__About this task__: Only the lines of the data below from the one with "-- the log-derivative of one primary factor" through the one with "have hd : HasDerivAt (fun z ↦ exp" are wanted. Repeat them exactly.

▼

import Mathlib.Analysis.Calculus.LogDerivUniformlyOn
import Mathlib.Analysis.Normed.Module.MultipliableUniformlyOn
import Literature.Analysis.Complex.HadamardGenusOne
import Literature.Analysis.Complex.GaussLucasGenusZero
import HarnessLib

/-!
# The logarithmic derivative of a genus-one Hadamard product, and the exact two-point identity

C3 «analysis» rh-idea-3 g41 (W-08, crux 33346 `TiltedLandingLaw421R`), files-only scratch, 2026-08-30.
Service for C1 g28's NewtonDoor (v9/v10 `farField_bound_of_ne_zero`, `lipschitz_of_near_far`): the
far-field Lipschitz constant WITHOUT a Landau/Borel–Carathéodory `ε/δ` term. For an entire `F` of
order `< 2` the tree's PROVED `Literature.Analysis.Complex.hadamard_genus_one_zeros` gives Hadamard data
`F z / (F 0 · e^{A z}) = ∏ₙ (1 − bₙ z) e^{bₙ z}`, `Σ ‖bₙ‖² < ∞` (`bₙ` = inverse zeros with multiplicity).
Here (genus-one twin of `GaussLucasGenusZero.logDeriv_eq_tsum_of_hasProd_one_sub_mul`):
* `logDeriv_eq_const_add_tsum` — `F'/F (x) = A + Σₙ (−bₙ² x)/(1 − bₙ x)` (`= A + Σ' [1/(x − aₙ) + 1/aₙ]`)
  off the zeros (Mathlib `logDeriv_tprod_eq_tsum`, the product converging locally uniformly on
  `‖z‖ < ‖x‖ + 1` by `‖(1 − w)e^{w} − 1‖ ≤ ‖w‖² e^{‖w‖}` = tree `HadamardGenusOne.norm_primaryFactor_sub_one_le`);
* `logDeriv_sub_logDeriv_eq_tsum` — the EXACT TWO-POINT IDENTITY
  `F'/F (z) − F'/F (v) = Σₙ bₙ² (v − z)/((1 − bₙ z)(1 − bₙ v))` (`= Σ' (v − z)/((aₙ − z)(aₙ − v))`):
  the linear exponent `A` CANCELS;
* `norm_logDeriv_sub_logDeriv_le` — `‖F'/F (z) − F'/F (v)‖ ≤ ‖z − v‖ · Σₙ ‖bₙ‖²/(‖1 − bₙ z‖ ‖1 − bₙ v‖)`
  (`= ‖z − v‖ · Σ' 1/(‖aₙ − z‖ ‖aₙ − v‖)`), the Lipschitz bound of the pricing note
  `g41/w08/NewtonDoor-farfield-pricing-C3-g41.md` §3.
Mathlib + tree only; standard axioms expected. Nothing here bears on the truth of RH; RH is not proved.
[cite: Conway1978, Ch. XI Thm. 3.4 (Hadamard factorisation); Boas1954, §2.7–2.8]
-/

noncomputable section

open Complex Filter Topology Set

namespace Literature.Analysis.Complex

namespace GenusOneLogDerivC3g41

/-- If `F z / (F 0 · e^{A z}) = ∏ (1 − bₙ z) e^{bₙ z}`, `F 0 ≠ 0` and `F x ≠ 0`, no primary factor vanishes at `x`. -/
theorem primaryFactor_ne_zero_of_hasProd {F : ℂ → ℂ} {A : ℂ} {b : ℕ → ℂ}
    (hprod : ∀ z : ℂ, HasProd (fun n ↦ (1 - b n * z) * exp (b n * z)) (F z / (F 0 * exp (A * z))))
    (h0 : F 0 ≠ 0) {x : ℂ} (hx : F x ≠ 0) (n : ℕ) : (1 - b n * x) * exp (b n * x) ≠ 0 := by
  intro h
  have := Literature.NumberTheory.LFunctions.hasProd_zero_of_eq_zero (hprod x) h
  rcases div_eq_zero_iff.1 this with h' | h'
  · exact hx h'
  · rcases mul_eq_zero.1 h' with h'' | h''
    · exact h0 h''
    · exact Complex.exp_ne_zero _ h''

/-- The linear factor `1 − bₙ x` is non-zero at a non-zero of `F`. -/
theorem one_sub_mul_ne_zero_of_hasProd {F : ℂ → ℂ} {A : ℂ} {b : ℕ → ℂ}
    (hprod : ∀ z : ℂ, HasProd (fun n ↦ (1 - b n * z) * exp (b n * z)) (F z / (F 0 * exp (A * z))))
    (h0 : F 0 ≠ 0) {x : ℂ} (hx : F x ≠ 0) (n : ℕ) : 1 - b n * x ≠ 0 :=
  (mul_ne_zero_iff.1 (primaryFactor_ne_zero_of_hasProd hprod h0 hx n)).1

/-- `Σ ‖bₙ‖² < ∞ ⇒ bₙ → 0`. -/
theorem tendsto_zero_of_summable_norm_sq {b : ℕ → ℂ} (hb : Summable fun n ↦ ‖b n‖ ^ 2) :
    Tendsto b atTop (𝓝 0) := by
  have h1 : Tendsto (fun n ↦ ‖b n‖ ^ 2) atTop (𝓝 0) := hb.tendsto_atTop_zero
  have h2 : Tendsto (fun n ↦ Real.sqrt (‖b n‖ ^ 2)) atTop (𝓝 (Real.sqrt 0)) := h1.sqrt
  have h3 : Tendsto (fun n ↦ ‖b n‖) atTop (𝓝 0) := by
    have e : (fun n ↦ Real.sqrt (‖b n‖ ^ 2)) = fun n ↦ ‖b n‖ :=
      funext fun n ↦ Real.sqrt_sq (norm_nonneg _)
    rw [e, Real.sqrt_zero] at h2
    exact h2
  exact tendsto_zero_iff_norm_tendsto_zero.2 h3

/-- Eventually `‖bₙ‖ · ρ ≤ c` for any `c > 0`. -/
theorem eventually_norm_mul_le {b : ℕ → ℂ} (hb : Summable fun n ↦ ‖b n‖ ^ 2) (ρ : ℝ) {c : ℝ}
    (hc : 0 < c) : ∀ᶠ n in atTop, ‖b n‖ * ρ ≤ c := by
  have h0 := tendsto_zero_of_summable_norm_sq hb
  have : Tendsto (fun n ↦ b n * (ρ : ℂ)) atTop (𝓝 0) := by simpa using h0.mul_const (ρ : ℂ)
  have := (tendsto_zero_iff_norm_tendsto_zero.1 this).eventually (ge_mem_nhds hc)
  filter_upwards [this] with n hn
  calc ‖b n‖ * ρ ≤ ‖b n‖ * |ρ| := by
        exact mul_le_mul_of_nonneg_left (le_abs_self ρ) (norm_nonneg _)
    _ = ‖b n * (ρ : ℂ)‖ := by rw [norm_mul, Complex.norm_real, Real.norm_eq_abs]
    _ ≤ c := hn

/-- The genus-one log-derivative terms are absolutely summable off the zeros:
`‖bₙ² x/(1 − bₙ x)‖ ≤ 2 ‖x‖ ‖bₙ‖²` eventually. -/
theorem summable_norm_logDeriv_terms₂ {b : ℕ → ℂ} (hb : Summable fun n ↦ ‖b n‖ ^ 2) (x : ℂ) :
    Summable fun n ↦ ‖-(b n) ^ 2 * x / (1 - b n * x)‖ := by
  have hev : ∀ᶠ n in atTop, ‖b n‖ * ‖x‖ ≤ 1 / 2 := eventually_norm_mul_le hb ‖x‖ (by norm_num)
  refine Summable.of_norm_bounded_eventually (g := fun n ↦ 2 * ‖x‖ * ‖b n‖ ^ 2)
    ((hb.mul_left (2 * ‖x‖))) ?_
  rw [Nat.cofinite_eq_atTop]
  filter_upwards [hev] with n hn
  rw [norm_norm, norm_div, norm_mul, norm_neg, norm_pow]
  have h1 : 1 / 2 ≤ ‖1 - b n * x‖ := by
    have := norm_sub_norm_le (1 : ℂ) (b n * x)
    rw [norm_one, norm_mul] at this
    linarith
  rw [div_le_iff₀ (by linarith)]
  have := mul_le_mul_of_nonneg_left h1 (by positivity : (0 : ℝ) ≤ 2 * ‖x‖ * ‖b n‖ ^ 2)
  nlinarith [norm_nonneg (b n), norm_nonneg x, this]

/-- The two-point terms are absolutely summable: `‖bₙ‖²/(‖1 − bₙ z‖ ‖1 − bₙ v‖) ≤ 4 ‖bₙ‖²` eventually. -/
theorem summable_twoPoint_terms {b : ℕ → ℂ} (hb : Summable fun n ↦ ‖b n‖ ^ 2) (z v : ℂ) :
    Summable fun n ↦ ‖b n‖ ^ 2 / (‖1 - b n * z‖ * ‖1 - b n * v‖) := by
  have hz : ∀ᶠ n in atTop, ‖b n‖ * ‖z‖ ≤ 1 / 2 := eventually_norm_mul_le hb ‖z‖ (by norm_num)
  have hv : ∀ᶠ n in atTop, ‖b n‖ * ‖v‖ ≤ 1 / 2 := eventually_norm_mul_le hb ‖v‖ (by norm_num)
  refine Summable.of_norm_bounded_eventually (g := fun n ↦ 4 * ‖b n‖ ^ 2) (hb.mul_left 4) ?_
  rw [Nat.cofinite_eq_atTop]
  filter_upwards [hz, hv] with n hnz hnv
  have h1 : 1 / 2 ≤ ‖1 - b n * z‖ := by
    have := norm_sub_norm_le (1 : ℂ) (b n * z)
    rw [norm_one, norm_mul] at this
    linarith
  have h2 : 1 / 2 ≤ ‖1 - b n * v‖ := by
    have := norm_sub_norm_le (1 : ℂ) (b n * v)
    rw [norm_one, norm_mul] at this
    linarith
  rw [Real.norm_eq_abs, abs_of_nonneg (by positivity)]
  rw [div_le_iff₀ (by positivity)]
  have h12 : 1 / 4 ≤ ‖1 - b n * z‖ * ‖1 - b n * v‖ := by nlinarith
  nlinarith [sq_nonneg ‖b n‖, h12]

/-- **Logarithmic derivative of a genus-one Hadamard product.** If `F` is differentiable at `x`,
`F 0 ≠ 0`, `F x ≠ 0`, `Σ ‖bₙ‖² < ∞` and `F z / (F 0 · e^{A z}) = ∏ₙ (1 − bₙ z) e^{bₙ z}` for all `z`,
then `F'(x)/F(x) = A + Σₙ (−bₙ² x)/(1 − bₙ x)` (`= A + Σ' [1/(x − aₙ) + 1/aₙ]`, `aₙ = bₙ⁻¹`).
[cite: Conway1978, Ch. XI Thm. 3.4] [cite: Boas1954, §2.7] -/
theorem logDeriv_eq_const_add_tsum {F : ℂ → ℂ} (h0 : F 0 ≠ 0) {A : ℂ} {b : ℕ → ℂ}
    (hb : Summable fun n ↦ ‖b n‖ ^ 2)
    (hprod : ∀ z : ℂ, HasProd (fun n ↦ (1 - b n * z) * exp (b n * z)) (F z / (F 0 * exp (A * z))))
    {x : ℂ} (hx : F x ≠ 0) (hF : DifferentiableAt ℂ F x) :
    logDeriv F x = A + ∑' n, -(b n) ^ 2 * x / (1 - b n * x) := by
  set K : Set ℂ := Metric.ball 0 (‖x‖ + 1) with hK
  have hKo : IsOpen K := Metric.isOpen_ball
  have hxK : x ∈ K := by simp [hK]
  set g : ℕ → ℂ → ℂ := fun n z ↦ (1 - b n * z) * exp (b n * z) - 1 with hg
  have hfac : ∀ n z, 1 + g n z = (1 - b n * z) * exp (b n * z) := by
    intro n z; simp only [hg]; ring
  -- the product in the `1 + g n z` form is `F z / (F 0 * exp (A z))`
  have hprod_fun : (fun z ↦ ∏' n, (1 + g n z)) = fun z ↦ F z / (F 0 * exp (A * z)) := by
    funext z
    have := (hprod z).tprod_eq
    simp only [hfac]
    exact this
  -- tail bound on the disc of radius `ρ = ‖x‖ + 1`
  have hρ : 0 < ‖x‖ + 1 := by positivity
  have hev : ∀ᶠ n in atTop, ‖b n‖ * (‖x‖ + 1) ≤ 1 := eventually_norm_mul_le hb _ one_pos
  have hmult : MultipliableLocallyUniformlyOn (fun n z ↦ 1 + g n z) K := by
    refine Summable.multipliableLocallyUniformlyOn_nat_one_add hKo
      (u := fun n ↦ ‖b n‖ ^ 2 * ((‖x‖ + 1) ^ 2 * Real.exp 1)) (hb.mul_right _) ?_
      fun n ↦ by fun_prop
    filter_upwards [hev] with n hn z hz
    have hz' : ‖z‖ ≤ ‖x‖ + 1 := by
      simp only [hK, Metric.mem_ball, dist_zero_right] at hz; exact hz.le
    have hw : ‖b n * z‖ ≤ ‖b n‖ * (‖x‖ + 1) := by
      rw [norm_mul]; exact mul_le_mul_of_nonneg_left hz' (norm_nonneg _)
    have hw1 : ‖b n * z‖ ≤ 1 := hw.trans hn
    calc ‖g n z‖ = ‖(1 - b n * z) * exp (b n * z) - 1‖ := rfl
      _ ≤ ‖b n * z‖ ^ 2 * Real.exp ‖b n * z‖ := HadamardGenusOne.norm_primaryFactor_sub_one_le _
      _ ≤ (‖b n‖ * (‖x‖ + 1)) ^ 2 * Real.exp 1 := by
          gcongr
      _ = ‖b n‖ ^ 2 * ((‖x‖ + 1) ^ 2 * Real.exp 1) := by ring
  -- the log-derivative of one primary factor
  have hlog : ∀ n, logDeriv (fun z ↦ 1 + g n z) x = -(b n) ^ 2 * x / (1 - b n * x) := by
    intro n
    have hne := one_sub_mul_ne_zero_of_hasProd hprod h0 hx n
    have e1 : (fun z ↦ 1 + g n z) = fun z ↦ (1 - b n * z) * exp (b n * z) := funext (hfac n)
    rw [e1, logDeriv_apply]
    have h1 : HasDerivAt (fun z ↦ 1 - b n * z) (-(b n * 1)) x :=
      ((hasDerivAt_id x).const_mul (b n)).const_sub 1
    have h2 : HasDerivAt (fun z ↦ exp (b n * z)) (exp (b n * x) * (b n * 1)) x :=
      ((hasDerivAt_id x).const_mul (b n)).cexp
    have hd : HasDerivAt (fun z ↦ (1 - b n * z) * exp (b n * z))
        (-(b n * 1) * exp (b n * x) + (1 - b n * x) * (exp (b n * x) * (b n * 1))) x := h1.mul h2
    rw [hd.deriv]
    have hexp : exp (b n * x) ≠ 0 := exp_ne_zero _
    field_simp
    ring
  have h := logDeriv_tprod_eq_tsum hKo hxK (f := fun n z ↦ 1 + g n z)
    (fun n ↦ by rw [hfac]; exact primaryFactor_ne_zero_of_hasProd hprod h0 hx n)
    (fun n ↦ by fun_prop)
    (by simpa only [hlog] using (summable_norm_logDeriv_terms₂ hb x).of_norm)
    hmult
    (by
      have := congrFun hprod_fun x
      rw [this]
      exact div_ne_zero hx (mul_ne_zero h0 (exp_ne_zero _)))
  simp only [hlog] at h
  rw [hprod_fun] at h
  -- `logDeriv (F / (F 0 · e^{A ·})) x = logDeriv F x − A`
  have hE : DifferentiableAt ℂ (fun z ↦ F 0 * exp (A * z)) x := by fun_prop
  have hEx : F 0 * exp (A * x) ≠ 0 := mul_ne_zero h0 (exp_ne_zero _)
  have hdiv := logDeriv_div x hx hEx hF hE
  have hlogE : logDeriv (fun z ↦ F 0 * exp (A * z)) x = A := by
    rw [logDeriv_const_mul x (F 0) h0, logDeriv_apply]
    have hd : HasDerivAt (fun z ↦ exp (A * z)) (exp (A * x) * (A * 1)) x :=
      ((hasDerivAt_id x).const_mul A).cexp
    rw [hd.deriv]
    field_simp
  rw [hdiv, hlogE] at h
  -- h : logDeriv F x - A = ∑' …
  rw [← h]
  ring

/-- **The exact two-point identity (genus one).** Off the zeros,
`F'/F (z) − F'/F (v) = Σₙ bₙ² (v − z)/((1 − bₙ z)(1 − bₙ v))` (`= Σ' (v − z)/((aₙ − z)(aₙ − v))`):
the constant `A` of the exponential factor cancels. -/
theorem logDeriv_sub_logDeriv_eq_tsum {F : ℂ → ℂ} (h0 : F 0 ≠ 0) {A : ℂ} {b : ℕ → ℂ}
    (hb : Summable fun n ↦ ‖b n‖ ^ 2)
    (hprod : ∀ z : ℂ, HasProd (fun n ↦ (1 - b n * z) * exp (b n * z)) (F z / (F 0 * exp (A * z))))
    {z v : ℂ} (hz : F z ≠ 0) (hv : F v ≠ 0) (hFz : DifferentiableAt ℂ F z)
    (hFv : DifferentiableAt ℂ F v) :
    logDeriv F z - logDeriv F v =
      ∑' n, (b n) ^ 2 * (v - z) / ((1 - b n * z) * (1 - b n * v)) := by
  rw [logDeriv_eq_const_add_tsum h0 hb hprod hz hFz, logDeriv_eq_const_add_tsum h0 hb hprod hv hFv,
    add_sub_add_left_eq_sub,
    ← Summable.tsum_sub (summable_norm_logDeriv_terms₂ hb z).of_norm
      (summable_norm_logDeriv_terms₂ hb v).of_norm]
  refine tsum_congr fun n ↦ ?_
  have h1 := one_sub_mul_ne_zero_of_hasProd hprod h0 hz n
  have h2 := one_sub_mul_ne_zero_of_hasProd hprod h0 hv n
  field_simp
  ring

/-- **Far-field Lipschitz bound without a Landau constant.** Off the zeros,
`‖F'/F (z) − F'/F (v)‖ ≤ ‖z − v‖ · Σₙ ‖bₙ‖²/(‖1 − bₙ z‖ ‖1 − bₙ v‖)` (`= ‖z − v‖ Σ' 1/(‖aₙ − z‖ ‖aₙ − v‖)`). -/
theorem norm_logDeriv_sub_logDeriv_le {F : ℂ → ℂ} (h0 : F 0 ≠ 0) {A : ℂ} {b : ℕ → ℂ}
    (hb : Summable fun n ↦ ‖b n‖ ^ 2)
    (hprod : ∀ z : ℂ, HasProd (fun n ↦ (1 - b n * z) * exp (b n * z)) (F z / (F 0 * exp (A * z))))
    {z v : ℂ} (hz : F z ≠ 0) (hv : F v ≠ 0) (hFz : DifferentiableAt ℂ F z)
    (hFv : DifferentiableAt ℂ F v) :
    ‖logDeriv F z - logDeriv F v‖ ≤
      ‖z - v‖ * ∑' n, ‖b n‖ ^ 2 / (‖1 - b n * z‖ * ‖1 - b n * v‖) := by
  rw [logDeriv_sub_logDeriv_eq_tsum h0 hb hprod hz hv hFz hFv]
  have hterm : ∀ n, ‖(b n) ^ 2 * (v - z) / ((1 - b n * z) * (1 - b n * v))‖ =
      ‖z - v‖ * (‖b n‖ ^ 2 / (‖1 - b n * z‖ * ‖1 - b n * v‖)) := by
    intro n
    rw [norm_div, norm_mul, norm_mul, norm_pow, norm_sub_rev v z]
    ring
  have hs : Summable fun n ↦ ‖(b n) ^ 2 * (v - z) / ((1 - b n * z) * (1 - b n * v))‖ := by
    simp only [hterm]
    exact (summable_twoPoint_terms hb z v).mul_left _
  calc ‖∑' n, (b n) ^ 2 * (v - z) / ((1 - b n * z) * (1 - b n * v))‖
      ≤ ∑' n, ‖(b n) ^ 2 * (v - z) / ((1 - b n * z) * (1 - b n * v))‖ := norm_tsum_le_tsum_norm hs
    _ = ∑' n, ‖z - v‖ * (‖b n‖ ^ 2 / (‖1 - b n * z‖ * ‖1 - b n * v‖)) := by simp only [hterm]
    _ = ‖z - v‖ * ∑' n, ‖b n‖ ^ 2 / (‖1 - b n * z‖ * ‖1 - b n * v‖) :=
        (summable_twoPoint_terms hb z v).tsum_mul_left _

/-- **Packaged for the engine class**: `F` entire with `‖F z‖ ≤ C e^{‖z‖^ρ}`, `ρ < 2`, `F 0 ≠ 0` ⇒
Hadamard data `b` from the tree's `hadamard_genus_one_zeros` (the non-zero `bₙ` are the inverse zeros,
each zero `a` hit exactly `analyticOrderNatAt F a` times), the log-derivative series with
`A = F'(0)/F(0)`, and the two-point Lipschitz bound. -/
theorem exists_twoPoint_bound (F : ℂ → ℂ) (ρ C : ℝ) (hF : Differentiable ℂ F) (hρ : ρ < 2)
    (hbound : ∀ z, ‖F z‖ ≤ C * Real.exp (‖z‖ ^ ρ)) (h0 : F 0 ≠ 0) :
    ∃ b : ℕ → ℂ, Summable (fun n ↦ ‖b n‖ ^ 2) ∧
      (∀ n, b n ≠ 0 → F (b n)⁻¹ = 0) ∧
      (∀ a : ℂ, a ≠ 0 → {n : ℕ | b n = a⁻¹}.ncard = analyticOrderNatAt F a) ∧
      (∀ x : ℂ, F x ≠ 0 →
        logDeriv F x = deriv F 0 / F 0 + ∑' n, -(b n) ^ 2 * x / (1 - b n * x)) ∧
      ∀ z v : ℂ, F z ≠ 0 → F v ≠ 0 →
        ‖logDeriv F z - logDeriv F v‖ ≤
          ‖z - v‖ * ∑' n, ‖b n‖ ^ 2 / (‖1 - b n * z‖ * ‖1 - b n * v‖) := by
  obtain ⟨b, hb, hzero, hmult, hprod⟩ := hadamard_genus_one_zeros F ρ C hF hρ hbound h0
  exact ⟨b, hb, hzero, hmult,
    fun x hx ↦ logDeriv_eq_const_add_tsum h0 hb hprod hx (hF x),
    fun z v hz hv ↦
      norm_logDeriv_sub_logDeriv_le h0 hb hprod hz hv (hF z) (hF v)⟩

end GenusOneLogDerivC3g41

end Literature.Analysis.Complex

▲

__Written response__:
  -- the log-derivative of one primary factor
  have hlog : ∀ n, logDeriv (fun z ↦ 1 + g n z) x = -(b n) ^ 2 * x / (1 - b n * x) := by
    intro n
    have hne := one_sub_mul_ne_zero_of_hasProd hprod h0 hx n
    have e1 : (fun z ↦ 1 + g n z) = fun z ↦ (1 - b n * z) * exp (b n * z) := funext (hfac n)
    rw [e1, logDeriv_apply]
    have h1 : HasDerivAt (fun z ↦ 1 - b n * z) (-(b n * 1)) x :=
      ((hasDerivAt_id x).const_mul (b n)).const_sub 1
    have h2 : HasDerivAt (fun z ↦ exp (b n * z)) (exp (b n * x) * (b n * 1)) x :=
      ((hasDerivAt_id x).const_mul (b n)).cexp
    have hd : HasDerivAt (fun z ↦ (1 - b n * z) * exp (b n * z))
        (-(b n * 1) * exp (b n * x) + (1 - b n * x) * (exp (b n * x) * (b n * 1))) x := h1.mul h2
    rw [hd.deriv]
    have hexp : exp (b n * x) ≠ 0 := exp_ne_zero _
    field_simp
    ring
  have h := logDeriv_tprod_eq_tsum hKo hxK (f := fun n z ↦ 1 + g n z)
    (fun n ↦ by rw [hfac]; exact primaryFactor_ne_zero_of_hasProd hprod h0 hx n)
    (fun n ↦ by fun_prop)
    (by simpa only [hlog] using (summable_norm_logDeriv_terms₂ hb x).of_norm)
    hmult
    (by
      have := congrFun hprod_fun x
      rw [this]
      exact div_ne_zero hx (mul_ne_zero h0 (exp_ne_zero _)))
  simp only [hlog] at h
  rw [hprod_fun] at h
  -- `logDeriv (F / (F 0 · e^{A ·})) x = logDeriv F x − A`
  have hE : DifferentiableAt ℂ (fun z ↦ F 0 * exp (A * z)) x := by fun_prop
  have hEx : F 0 * exp (A * x) ≠ 0 := mul_ne_zero h0 (exp_ne_zero _)
  have hdiv := logDeriv_div x hx hEx hF hE
  have hlogE : logDeriv (fun z ↦ F 0 * exp (A * z)) x = A := by
    rw [logDeriv_const_mul x (F 0) h0, logDeriv_apply]
    have hd : HasDerivAt (fun z ↦ exp (A * z)) (exp (A * x) * (A * 1)) x :=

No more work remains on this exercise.